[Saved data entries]
╔══
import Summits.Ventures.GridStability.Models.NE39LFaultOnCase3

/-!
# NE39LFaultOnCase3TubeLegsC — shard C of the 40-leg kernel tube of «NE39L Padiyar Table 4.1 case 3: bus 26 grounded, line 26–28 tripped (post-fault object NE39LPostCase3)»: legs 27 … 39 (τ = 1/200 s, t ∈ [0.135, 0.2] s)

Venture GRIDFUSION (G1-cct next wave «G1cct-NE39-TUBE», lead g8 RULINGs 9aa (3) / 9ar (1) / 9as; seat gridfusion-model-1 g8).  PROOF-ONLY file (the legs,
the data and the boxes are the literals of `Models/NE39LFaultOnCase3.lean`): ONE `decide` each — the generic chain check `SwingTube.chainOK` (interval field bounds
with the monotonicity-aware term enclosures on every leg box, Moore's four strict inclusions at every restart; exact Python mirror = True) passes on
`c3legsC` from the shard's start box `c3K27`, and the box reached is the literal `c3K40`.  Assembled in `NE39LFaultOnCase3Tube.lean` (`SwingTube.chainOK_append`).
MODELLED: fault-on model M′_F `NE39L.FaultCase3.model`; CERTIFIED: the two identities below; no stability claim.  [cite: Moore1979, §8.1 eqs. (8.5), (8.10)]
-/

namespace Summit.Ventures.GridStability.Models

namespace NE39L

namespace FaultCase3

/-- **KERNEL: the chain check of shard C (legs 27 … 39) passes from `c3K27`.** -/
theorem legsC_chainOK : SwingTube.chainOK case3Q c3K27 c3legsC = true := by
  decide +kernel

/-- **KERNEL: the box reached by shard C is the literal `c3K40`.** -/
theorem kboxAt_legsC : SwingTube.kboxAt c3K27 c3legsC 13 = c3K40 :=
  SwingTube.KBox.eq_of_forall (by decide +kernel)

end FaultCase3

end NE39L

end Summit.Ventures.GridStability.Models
╚══
╔══
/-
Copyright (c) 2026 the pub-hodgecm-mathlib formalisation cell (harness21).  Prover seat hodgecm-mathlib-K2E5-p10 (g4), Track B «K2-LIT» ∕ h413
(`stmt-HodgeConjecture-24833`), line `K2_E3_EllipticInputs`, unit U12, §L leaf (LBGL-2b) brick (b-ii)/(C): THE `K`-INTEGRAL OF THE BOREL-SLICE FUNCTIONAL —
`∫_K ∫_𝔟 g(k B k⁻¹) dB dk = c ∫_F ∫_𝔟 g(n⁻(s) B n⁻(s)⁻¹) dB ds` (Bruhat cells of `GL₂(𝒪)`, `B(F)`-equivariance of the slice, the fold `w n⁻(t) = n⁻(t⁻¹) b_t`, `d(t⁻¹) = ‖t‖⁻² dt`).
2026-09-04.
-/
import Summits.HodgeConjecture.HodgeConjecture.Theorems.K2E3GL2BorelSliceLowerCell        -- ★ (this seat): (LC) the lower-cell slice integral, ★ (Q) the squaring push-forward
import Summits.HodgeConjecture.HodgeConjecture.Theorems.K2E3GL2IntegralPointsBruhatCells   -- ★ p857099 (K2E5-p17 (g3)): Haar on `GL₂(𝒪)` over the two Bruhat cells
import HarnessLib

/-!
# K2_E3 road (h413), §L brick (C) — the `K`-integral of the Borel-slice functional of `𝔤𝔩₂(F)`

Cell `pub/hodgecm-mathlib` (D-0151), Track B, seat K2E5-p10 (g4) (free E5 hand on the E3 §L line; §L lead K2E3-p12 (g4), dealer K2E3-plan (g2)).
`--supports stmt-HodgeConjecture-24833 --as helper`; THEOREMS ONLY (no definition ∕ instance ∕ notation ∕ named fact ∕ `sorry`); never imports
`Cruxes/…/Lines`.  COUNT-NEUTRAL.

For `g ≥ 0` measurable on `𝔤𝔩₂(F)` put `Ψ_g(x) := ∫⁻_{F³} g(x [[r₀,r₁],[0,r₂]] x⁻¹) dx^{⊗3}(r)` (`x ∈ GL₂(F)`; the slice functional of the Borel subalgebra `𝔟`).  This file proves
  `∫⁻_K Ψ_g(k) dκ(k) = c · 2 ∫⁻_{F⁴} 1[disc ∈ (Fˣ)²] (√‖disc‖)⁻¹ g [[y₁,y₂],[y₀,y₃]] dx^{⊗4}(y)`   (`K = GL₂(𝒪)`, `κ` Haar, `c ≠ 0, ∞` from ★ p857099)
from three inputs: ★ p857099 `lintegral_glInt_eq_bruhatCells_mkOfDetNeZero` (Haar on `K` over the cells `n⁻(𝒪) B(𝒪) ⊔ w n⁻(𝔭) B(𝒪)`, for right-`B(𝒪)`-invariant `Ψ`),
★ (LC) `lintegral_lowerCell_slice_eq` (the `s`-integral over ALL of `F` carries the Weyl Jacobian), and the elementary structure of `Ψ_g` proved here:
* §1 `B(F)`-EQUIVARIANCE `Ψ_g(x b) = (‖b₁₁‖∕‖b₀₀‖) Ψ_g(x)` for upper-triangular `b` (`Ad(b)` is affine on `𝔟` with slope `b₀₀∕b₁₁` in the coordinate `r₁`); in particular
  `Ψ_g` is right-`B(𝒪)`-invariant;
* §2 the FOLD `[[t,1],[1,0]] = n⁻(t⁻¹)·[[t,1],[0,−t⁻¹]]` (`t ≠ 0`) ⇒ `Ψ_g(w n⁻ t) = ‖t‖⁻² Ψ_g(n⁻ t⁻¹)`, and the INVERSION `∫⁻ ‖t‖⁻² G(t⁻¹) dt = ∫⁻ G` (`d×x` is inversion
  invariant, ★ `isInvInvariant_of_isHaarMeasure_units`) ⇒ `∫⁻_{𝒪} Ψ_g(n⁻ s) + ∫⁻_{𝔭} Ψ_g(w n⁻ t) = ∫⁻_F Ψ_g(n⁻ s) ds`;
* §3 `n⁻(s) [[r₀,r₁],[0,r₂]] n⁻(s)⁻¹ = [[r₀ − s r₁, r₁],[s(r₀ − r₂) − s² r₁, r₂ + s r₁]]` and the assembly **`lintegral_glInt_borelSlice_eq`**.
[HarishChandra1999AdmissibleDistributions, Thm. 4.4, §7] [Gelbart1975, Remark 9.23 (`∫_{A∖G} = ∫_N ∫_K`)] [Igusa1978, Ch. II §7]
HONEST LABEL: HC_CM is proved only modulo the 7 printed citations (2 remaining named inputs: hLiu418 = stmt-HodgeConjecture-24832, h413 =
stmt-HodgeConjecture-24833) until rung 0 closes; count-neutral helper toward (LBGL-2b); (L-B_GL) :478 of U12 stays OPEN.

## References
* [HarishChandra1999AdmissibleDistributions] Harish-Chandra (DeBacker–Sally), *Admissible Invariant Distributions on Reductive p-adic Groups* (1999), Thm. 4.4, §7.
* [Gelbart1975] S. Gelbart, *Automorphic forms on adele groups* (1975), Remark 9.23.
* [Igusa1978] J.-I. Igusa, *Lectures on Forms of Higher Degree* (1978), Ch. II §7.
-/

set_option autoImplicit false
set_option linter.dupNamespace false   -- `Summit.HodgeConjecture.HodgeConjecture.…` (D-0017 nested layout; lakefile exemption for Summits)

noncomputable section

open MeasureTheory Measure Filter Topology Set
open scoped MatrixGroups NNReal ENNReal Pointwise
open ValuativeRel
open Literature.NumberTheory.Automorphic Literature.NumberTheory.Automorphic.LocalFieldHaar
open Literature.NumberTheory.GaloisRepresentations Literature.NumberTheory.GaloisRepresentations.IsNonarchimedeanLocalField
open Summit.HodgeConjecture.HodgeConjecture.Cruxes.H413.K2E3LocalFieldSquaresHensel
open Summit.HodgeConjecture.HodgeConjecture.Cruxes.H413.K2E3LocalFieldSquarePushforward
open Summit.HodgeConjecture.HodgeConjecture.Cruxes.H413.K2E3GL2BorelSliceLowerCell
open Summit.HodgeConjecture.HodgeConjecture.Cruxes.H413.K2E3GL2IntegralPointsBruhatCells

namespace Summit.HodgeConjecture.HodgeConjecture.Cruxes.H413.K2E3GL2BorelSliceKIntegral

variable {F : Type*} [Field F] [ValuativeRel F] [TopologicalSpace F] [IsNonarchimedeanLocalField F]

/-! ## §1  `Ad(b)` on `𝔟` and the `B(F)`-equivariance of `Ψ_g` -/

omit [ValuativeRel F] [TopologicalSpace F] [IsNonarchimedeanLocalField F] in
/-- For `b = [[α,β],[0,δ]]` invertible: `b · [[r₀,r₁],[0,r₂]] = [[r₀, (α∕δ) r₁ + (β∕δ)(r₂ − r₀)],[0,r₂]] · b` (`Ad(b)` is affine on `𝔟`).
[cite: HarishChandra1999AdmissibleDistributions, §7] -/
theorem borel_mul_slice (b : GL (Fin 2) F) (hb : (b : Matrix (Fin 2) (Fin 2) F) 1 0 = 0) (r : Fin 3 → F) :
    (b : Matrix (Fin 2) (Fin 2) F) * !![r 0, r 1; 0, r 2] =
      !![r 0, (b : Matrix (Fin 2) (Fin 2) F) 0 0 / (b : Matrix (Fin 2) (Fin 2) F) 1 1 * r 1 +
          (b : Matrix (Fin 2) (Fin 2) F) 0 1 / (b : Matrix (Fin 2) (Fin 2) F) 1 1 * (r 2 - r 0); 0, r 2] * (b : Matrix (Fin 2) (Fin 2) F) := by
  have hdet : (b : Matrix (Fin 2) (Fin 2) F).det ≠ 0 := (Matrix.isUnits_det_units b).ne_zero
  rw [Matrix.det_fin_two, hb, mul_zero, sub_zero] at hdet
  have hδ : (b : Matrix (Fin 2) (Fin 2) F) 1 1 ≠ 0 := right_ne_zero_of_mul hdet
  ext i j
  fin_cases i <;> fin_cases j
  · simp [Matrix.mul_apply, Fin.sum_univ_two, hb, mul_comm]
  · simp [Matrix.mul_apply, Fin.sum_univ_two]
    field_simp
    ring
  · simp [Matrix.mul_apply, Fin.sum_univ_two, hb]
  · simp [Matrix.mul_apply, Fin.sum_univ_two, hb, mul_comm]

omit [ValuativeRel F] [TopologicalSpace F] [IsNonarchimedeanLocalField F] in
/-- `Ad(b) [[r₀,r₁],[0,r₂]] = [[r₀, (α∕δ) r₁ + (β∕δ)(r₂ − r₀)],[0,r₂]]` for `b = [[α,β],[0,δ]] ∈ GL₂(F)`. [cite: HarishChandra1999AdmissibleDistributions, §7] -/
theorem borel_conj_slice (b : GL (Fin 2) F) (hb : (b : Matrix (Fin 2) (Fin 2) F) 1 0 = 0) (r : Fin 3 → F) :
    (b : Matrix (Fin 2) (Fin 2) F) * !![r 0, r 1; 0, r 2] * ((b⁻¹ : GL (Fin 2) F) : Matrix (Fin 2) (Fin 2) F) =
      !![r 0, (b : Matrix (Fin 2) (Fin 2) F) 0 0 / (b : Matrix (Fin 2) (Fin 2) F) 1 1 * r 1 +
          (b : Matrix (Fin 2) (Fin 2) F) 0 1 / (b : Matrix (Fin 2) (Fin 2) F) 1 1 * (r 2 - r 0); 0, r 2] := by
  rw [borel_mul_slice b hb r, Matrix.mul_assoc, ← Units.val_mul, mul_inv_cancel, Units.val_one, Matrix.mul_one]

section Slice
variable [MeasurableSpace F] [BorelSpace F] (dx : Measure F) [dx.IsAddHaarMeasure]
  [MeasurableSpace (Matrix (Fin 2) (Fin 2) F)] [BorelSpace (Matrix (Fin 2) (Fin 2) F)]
╚══
╔══
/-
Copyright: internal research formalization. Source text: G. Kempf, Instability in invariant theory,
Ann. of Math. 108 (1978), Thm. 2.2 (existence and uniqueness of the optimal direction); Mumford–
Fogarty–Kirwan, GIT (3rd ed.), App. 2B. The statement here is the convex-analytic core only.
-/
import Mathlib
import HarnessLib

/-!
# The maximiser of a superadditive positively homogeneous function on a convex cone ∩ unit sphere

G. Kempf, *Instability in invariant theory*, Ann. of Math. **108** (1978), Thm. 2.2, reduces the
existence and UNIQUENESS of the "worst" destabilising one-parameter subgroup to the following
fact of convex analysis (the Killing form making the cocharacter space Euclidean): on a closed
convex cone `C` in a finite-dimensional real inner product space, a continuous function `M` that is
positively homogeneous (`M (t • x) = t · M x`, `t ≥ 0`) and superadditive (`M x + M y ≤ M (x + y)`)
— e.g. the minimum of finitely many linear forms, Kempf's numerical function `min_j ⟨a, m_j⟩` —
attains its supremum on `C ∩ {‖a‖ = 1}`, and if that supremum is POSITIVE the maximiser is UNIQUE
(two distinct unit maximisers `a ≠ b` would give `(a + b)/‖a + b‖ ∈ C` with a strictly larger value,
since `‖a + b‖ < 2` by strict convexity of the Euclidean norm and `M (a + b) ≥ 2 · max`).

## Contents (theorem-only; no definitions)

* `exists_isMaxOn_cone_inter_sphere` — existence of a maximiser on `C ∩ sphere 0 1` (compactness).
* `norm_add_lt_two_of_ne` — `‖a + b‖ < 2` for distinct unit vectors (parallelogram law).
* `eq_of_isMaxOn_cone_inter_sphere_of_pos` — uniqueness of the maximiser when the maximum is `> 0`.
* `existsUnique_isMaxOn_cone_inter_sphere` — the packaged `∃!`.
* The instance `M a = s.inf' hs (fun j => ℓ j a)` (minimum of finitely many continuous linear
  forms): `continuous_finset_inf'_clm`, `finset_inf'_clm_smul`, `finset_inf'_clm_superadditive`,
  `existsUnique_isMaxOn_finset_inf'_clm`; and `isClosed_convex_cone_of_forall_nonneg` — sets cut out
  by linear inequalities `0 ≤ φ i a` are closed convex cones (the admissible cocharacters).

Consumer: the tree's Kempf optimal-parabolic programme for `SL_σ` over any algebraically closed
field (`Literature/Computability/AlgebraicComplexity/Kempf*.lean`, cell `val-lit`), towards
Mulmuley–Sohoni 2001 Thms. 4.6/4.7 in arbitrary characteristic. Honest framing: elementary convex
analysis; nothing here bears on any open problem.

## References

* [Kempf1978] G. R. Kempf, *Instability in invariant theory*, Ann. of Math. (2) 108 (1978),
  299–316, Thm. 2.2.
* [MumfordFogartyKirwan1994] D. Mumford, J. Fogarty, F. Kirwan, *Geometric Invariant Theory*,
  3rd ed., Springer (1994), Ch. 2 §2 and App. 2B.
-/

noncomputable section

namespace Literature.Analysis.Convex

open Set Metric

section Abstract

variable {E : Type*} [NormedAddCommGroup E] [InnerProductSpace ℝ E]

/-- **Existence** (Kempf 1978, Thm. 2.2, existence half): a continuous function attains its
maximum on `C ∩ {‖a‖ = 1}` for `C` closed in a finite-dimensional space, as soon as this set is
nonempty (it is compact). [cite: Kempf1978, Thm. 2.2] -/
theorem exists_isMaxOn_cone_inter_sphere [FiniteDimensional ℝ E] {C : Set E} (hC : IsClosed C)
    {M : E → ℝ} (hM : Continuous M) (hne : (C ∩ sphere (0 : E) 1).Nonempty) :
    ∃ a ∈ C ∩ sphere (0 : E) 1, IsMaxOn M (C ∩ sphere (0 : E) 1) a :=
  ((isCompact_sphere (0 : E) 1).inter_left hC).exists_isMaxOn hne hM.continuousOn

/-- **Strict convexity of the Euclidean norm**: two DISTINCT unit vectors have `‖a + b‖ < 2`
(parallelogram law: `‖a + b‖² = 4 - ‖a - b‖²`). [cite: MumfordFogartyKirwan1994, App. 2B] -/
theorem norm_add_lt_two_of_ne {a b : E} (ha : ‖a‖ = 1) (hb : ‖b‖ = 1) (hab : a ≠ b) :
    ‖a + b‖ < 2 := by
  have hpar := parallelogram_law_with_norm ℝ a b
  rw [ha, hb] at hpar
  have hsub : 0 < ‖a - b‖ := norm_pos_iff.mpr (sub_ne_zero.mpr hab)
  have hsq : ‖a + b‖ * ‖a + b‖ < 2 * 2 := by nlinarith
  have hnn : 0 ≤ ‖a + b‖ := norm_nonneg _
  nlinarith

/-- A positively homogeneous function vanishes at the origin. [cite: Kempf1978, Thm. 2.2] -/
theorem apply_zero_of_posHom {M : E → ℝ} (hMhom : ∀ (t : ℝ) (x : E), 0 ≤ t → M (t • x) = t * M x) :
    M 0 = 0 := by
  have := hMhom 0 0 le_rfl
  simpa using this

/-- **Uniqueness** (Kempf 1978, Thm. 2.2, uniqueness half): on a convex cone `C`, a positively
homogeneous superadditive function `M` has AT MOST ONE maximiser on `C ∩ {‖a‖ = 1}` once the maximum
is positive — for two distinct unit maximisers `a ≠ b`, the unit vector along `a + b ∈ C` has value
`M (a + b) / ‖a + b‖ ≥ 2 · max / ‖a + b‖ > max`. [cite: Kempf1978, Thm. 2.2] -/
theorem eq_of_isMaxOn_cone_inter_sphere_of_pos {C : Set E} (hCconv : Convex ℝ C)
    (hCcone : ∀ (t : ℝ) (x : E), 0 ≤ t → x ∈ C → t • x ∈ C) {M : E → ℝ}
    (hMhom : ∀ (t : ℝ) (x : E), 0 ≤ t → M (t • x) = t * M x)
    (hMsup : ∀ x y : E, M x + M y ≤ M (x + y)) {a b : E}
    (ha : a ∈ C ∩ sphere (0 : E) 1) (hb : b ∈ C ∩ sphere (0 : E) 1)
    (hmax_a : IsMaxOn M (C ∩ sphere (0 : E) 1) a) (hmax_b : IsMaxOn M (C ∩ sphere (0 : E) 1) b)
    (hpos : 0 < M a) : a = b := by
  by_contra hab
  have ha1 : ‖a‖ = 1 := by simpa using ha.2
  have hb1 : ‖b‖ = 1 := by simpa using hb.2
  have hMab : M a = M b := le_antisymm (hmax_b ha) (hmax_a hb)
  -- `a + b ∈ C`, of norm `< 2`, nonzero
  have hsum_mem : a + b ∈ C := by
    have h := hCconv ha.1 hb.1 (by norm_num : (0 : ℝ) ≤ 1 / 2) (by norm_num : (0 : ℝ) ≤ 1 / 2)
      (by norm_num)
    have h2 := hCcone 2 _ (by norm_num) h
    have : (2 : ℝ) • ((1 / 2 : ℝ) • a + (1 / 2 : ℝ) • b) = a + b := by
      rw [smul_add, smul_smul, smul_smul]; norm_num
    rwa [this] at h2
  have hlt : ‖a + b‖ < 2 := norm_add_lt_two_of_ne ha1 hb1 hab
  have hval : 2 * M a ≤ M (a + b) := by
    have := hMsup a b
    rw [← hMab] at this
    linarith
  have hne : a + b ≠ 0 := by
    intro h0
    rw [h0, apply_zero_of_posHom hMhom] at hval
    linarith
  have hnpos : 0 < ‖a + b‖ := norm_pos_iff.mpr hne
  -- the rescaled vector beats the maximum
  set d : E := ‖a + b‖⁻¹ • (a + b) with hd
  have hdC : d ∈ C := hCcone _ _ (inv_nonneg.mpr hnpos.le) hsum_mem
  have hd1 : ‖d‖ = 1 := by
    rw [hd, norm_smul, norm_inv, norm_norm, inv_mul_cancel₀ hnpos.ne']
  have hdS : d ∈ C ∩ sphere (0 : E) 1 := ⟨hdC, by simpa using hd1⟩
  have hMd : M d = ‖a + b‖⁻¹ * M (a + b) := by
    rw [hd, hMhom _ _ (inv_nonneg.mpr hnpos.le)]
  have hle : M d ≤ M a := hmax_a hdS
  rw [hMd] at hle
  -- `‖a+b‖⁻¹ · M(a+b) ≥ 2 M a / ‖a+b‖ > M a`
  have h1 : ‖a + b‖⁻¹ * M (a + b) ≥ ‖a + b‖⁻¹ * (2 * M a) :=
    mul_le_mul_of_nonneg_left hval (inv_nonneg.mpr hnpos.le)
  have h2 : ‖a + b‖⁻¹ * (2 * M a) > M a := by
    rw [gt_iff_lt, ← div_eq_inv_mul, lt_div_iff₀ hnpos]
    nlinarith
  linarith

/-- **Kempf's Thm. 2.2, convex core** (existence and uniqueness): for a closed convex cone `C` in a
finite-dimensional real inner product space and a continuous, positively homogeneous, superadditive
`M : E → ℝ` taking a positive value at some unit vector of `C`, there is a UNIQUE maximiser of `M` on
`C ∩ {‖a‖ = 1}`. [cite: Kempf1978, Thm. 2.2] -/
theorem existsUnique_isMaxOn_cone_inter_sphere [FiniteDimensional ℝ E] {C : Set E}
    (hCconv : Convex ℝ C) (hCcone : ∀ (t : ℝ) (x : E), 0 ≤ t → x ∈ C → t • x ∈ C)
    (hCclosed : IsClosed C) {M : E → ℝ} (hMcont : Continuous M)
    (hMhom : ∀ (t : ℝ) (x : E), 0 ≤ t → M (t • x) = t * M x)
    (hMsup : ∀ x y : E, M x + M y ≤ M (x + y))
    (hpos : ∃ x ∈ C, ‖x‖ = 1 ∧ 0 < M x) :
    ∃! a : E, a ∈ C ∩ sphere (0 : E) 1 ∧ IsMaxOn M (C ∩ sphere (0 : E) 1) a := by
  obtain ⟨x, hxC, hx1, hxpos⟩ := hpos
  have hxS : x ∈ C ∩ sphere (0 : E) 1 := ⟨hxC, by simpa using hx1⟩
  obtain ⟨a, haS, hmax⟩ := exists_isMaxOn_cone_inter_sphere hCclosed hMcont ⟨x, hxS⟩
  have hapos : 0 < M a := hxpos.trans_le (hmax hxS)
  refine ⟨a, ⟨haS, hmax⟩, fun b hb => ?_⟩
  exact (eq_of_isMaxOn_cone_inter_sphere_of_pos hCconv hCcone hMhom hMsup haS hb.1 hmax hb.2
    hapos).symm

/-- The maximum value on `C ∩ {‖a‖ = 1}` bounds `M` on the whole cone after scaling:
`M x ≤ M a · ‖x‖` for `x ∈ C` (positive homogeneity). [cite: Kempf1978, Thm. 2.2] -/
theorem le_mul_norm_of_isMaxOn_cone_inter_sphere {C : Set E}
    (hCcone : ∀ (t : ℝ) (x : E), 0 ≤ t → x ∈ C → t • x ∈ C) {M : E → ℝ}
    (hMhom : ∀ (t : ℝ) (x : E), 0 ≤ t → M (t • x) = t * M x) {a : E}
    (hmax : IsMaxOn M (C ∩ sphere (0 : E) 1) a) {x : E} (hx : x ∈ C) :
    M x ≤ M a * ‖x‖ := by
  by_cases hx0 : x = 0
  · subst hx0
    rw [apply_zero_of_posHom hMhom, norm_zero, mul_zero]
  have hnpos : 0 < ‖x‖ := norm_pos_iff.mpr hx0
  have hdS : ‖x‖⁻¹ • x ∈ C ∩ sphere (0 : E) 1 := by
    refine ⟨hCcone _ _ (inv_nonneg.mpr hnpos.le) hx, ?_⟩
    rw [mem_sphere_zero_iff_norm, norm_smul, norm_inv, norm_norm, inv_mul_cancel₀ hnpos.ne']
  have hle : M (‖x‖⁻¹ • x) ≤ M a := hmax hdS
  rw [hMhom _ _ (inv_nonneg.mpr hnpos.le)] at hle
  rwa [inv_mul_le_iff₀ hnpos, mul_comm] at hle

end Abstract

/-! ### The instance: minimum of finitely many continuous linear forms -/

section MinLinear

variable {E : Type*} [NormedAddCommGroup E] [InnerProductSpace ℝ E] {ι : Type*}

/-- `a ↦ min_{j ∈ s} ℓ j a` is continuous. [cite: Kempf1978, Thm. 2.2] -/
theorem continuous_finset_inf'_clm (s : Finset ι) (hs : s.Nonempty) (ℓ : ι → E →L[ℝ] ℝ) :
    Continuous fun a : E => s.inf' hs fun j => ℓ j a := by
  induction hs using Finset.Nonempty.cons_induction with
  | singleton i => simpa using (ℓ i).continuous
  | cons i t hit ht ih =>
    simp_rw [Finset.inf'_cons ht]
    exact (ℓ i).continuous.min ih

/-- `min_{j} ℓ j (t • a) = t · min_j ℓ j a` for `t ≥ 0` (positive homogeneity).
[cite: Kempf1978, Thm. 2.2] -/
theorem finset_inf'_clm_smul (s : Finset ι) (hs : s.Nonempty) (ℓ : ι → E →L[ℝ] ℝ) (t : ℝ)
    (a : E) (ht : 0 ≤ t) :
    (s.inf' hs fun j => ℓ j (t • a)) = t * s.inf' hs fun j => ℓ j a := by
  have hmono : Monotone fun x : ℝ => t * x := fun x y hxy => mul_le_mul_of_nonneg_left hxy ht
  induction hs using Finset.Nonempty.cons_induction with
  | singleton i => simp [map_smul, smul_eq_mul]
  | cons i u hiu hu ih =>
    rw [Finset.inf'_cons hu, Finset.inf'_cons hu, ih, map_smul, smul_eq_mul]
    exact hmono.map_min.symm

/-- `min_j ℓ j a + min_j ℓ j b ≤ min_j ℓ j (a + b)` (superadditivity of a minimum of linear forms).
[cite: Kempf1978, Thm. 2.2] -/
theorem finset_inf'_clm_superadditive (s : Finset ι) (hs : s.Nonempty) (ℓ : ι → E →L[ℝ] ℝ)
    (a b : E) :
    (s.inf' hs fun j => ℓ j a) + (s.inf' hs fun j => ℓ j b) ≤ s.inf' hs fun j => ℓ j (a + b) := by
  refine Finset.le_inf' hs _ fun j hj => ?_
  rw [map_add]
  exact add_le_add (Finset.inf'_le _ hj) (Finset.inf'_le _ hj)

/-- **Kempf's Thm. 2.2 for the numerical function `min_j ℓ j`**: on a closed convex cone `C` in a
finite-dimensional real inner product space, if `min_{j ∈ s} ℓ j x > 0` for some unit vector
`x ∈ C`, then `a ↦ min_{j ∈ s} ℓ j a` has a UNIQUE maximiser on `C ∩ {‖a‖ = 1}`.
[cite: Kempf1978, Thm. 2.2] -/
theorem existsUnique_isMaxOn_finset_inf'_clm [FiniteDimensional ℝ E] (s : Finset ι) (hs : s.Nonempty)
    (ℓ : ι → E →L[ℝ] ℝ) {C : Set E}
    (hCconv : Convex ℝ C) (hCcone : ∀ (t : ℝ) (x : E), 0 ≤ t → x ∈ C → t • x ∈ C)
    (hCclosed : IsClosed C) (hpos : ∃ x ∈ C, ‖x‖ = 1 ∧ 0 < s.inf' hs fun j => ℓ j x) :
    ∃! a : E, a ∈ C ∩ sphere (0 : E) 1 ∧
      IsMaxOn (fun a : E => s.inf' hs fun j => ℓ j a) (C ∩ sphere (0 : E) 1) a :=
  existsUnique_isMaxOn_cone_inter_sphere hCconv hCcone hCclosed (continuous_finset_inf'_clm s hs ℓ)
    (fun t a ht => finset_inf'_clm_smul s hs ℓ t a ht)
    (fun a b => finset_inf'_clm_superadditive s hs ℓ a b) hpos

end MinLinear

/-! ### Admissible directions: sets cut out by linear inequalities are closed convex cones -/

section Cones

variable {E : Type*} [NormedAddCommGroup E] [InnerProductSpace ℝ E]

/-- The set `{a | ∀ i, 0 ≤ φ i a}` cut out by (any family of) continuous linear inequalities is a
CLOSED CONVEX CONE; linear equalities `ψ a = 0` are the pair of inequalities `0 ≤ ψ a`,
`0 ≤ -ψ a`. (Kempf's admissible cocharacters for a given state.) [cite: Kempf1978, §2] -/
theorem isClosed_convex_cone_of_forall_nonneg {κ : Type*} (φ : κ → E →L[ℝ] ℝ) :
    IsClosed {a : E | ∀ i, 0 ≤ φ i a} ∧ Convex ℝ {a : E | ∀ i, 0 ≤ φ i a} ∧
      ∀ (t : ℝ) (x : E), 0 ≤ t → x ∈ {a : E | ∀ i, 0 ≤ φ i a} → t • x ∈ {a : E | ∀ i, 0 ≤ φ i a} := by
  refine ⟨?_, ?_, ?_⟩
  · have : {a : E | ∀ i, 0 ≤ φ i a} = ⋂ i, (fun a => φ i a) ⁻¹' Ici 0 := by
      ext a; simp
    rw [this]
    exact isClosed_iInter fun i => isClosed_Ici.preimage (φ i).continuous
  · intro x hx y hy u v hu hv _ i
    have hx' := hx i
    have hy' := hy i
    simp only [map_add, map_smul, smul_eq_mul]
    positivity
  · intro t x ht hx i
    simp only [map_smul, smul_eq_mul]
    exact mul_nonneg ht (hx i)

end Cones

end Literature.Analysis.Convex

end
╚══
Task brief:
Reproduce, exactly as they stand in the data above, the lines from the one that holds "rw [smul_add, smul_smul, smul_smul];" to the one that holds "M(a+b) ≥ 2 M", inclusive.

Response:
      rw [smul_add, smul_smul, smul_smul]; norm_num
    rwa [this] at h2
  have hlt : ‖a + b‖ < 2 := norm_add_lt_two_of_ne ha1 hb1 hab
  have hval : 2 * M a ≤ M (a + b) := by
    have := hMsup a b
    rw [← hMab] at this
    linarith
  have hne : a + b ≠ 0 := by
    intro h0
    rw [h0, apply_zero_of_posHom hMhom] at hval
    linarith
  have hnpos : 0 < ‖a + b‖ := norm_pos_iff.mpr hne
  -- the rescaled vector beats the maximum
  set d : E := ‖a + b‖⁻¹ • (a + b) with hd
  have hdC : d ∈ C := hCcone _ _ (inv_nonneg.mpr hnpos.le) hsum_mem
  have hd1 : ‖d‖ = 1 := by
    rw [hd, norm_smul, norm_inv, norm_norm, inv_mul_cancel₀ hnpos.ne']
  have hdS : d ∈ C ∩ sphere (0 : E) 1 := ⟨hdC, by simpa using hd1⟩
  have hMd : M d = ‖a + b‖⁻¹ * M (a + b) := by
    rw [hd, hMhom _ _ (inv_nonneg.mpr hnpos.le)]
  have hle : M d ≤ M a := hmax_a hdS
  rw [hMd] at hle
  -- `‖a+b‖⁻¹ · M(a+b) ≥ 2 M a / ‖a+b‖ > M a`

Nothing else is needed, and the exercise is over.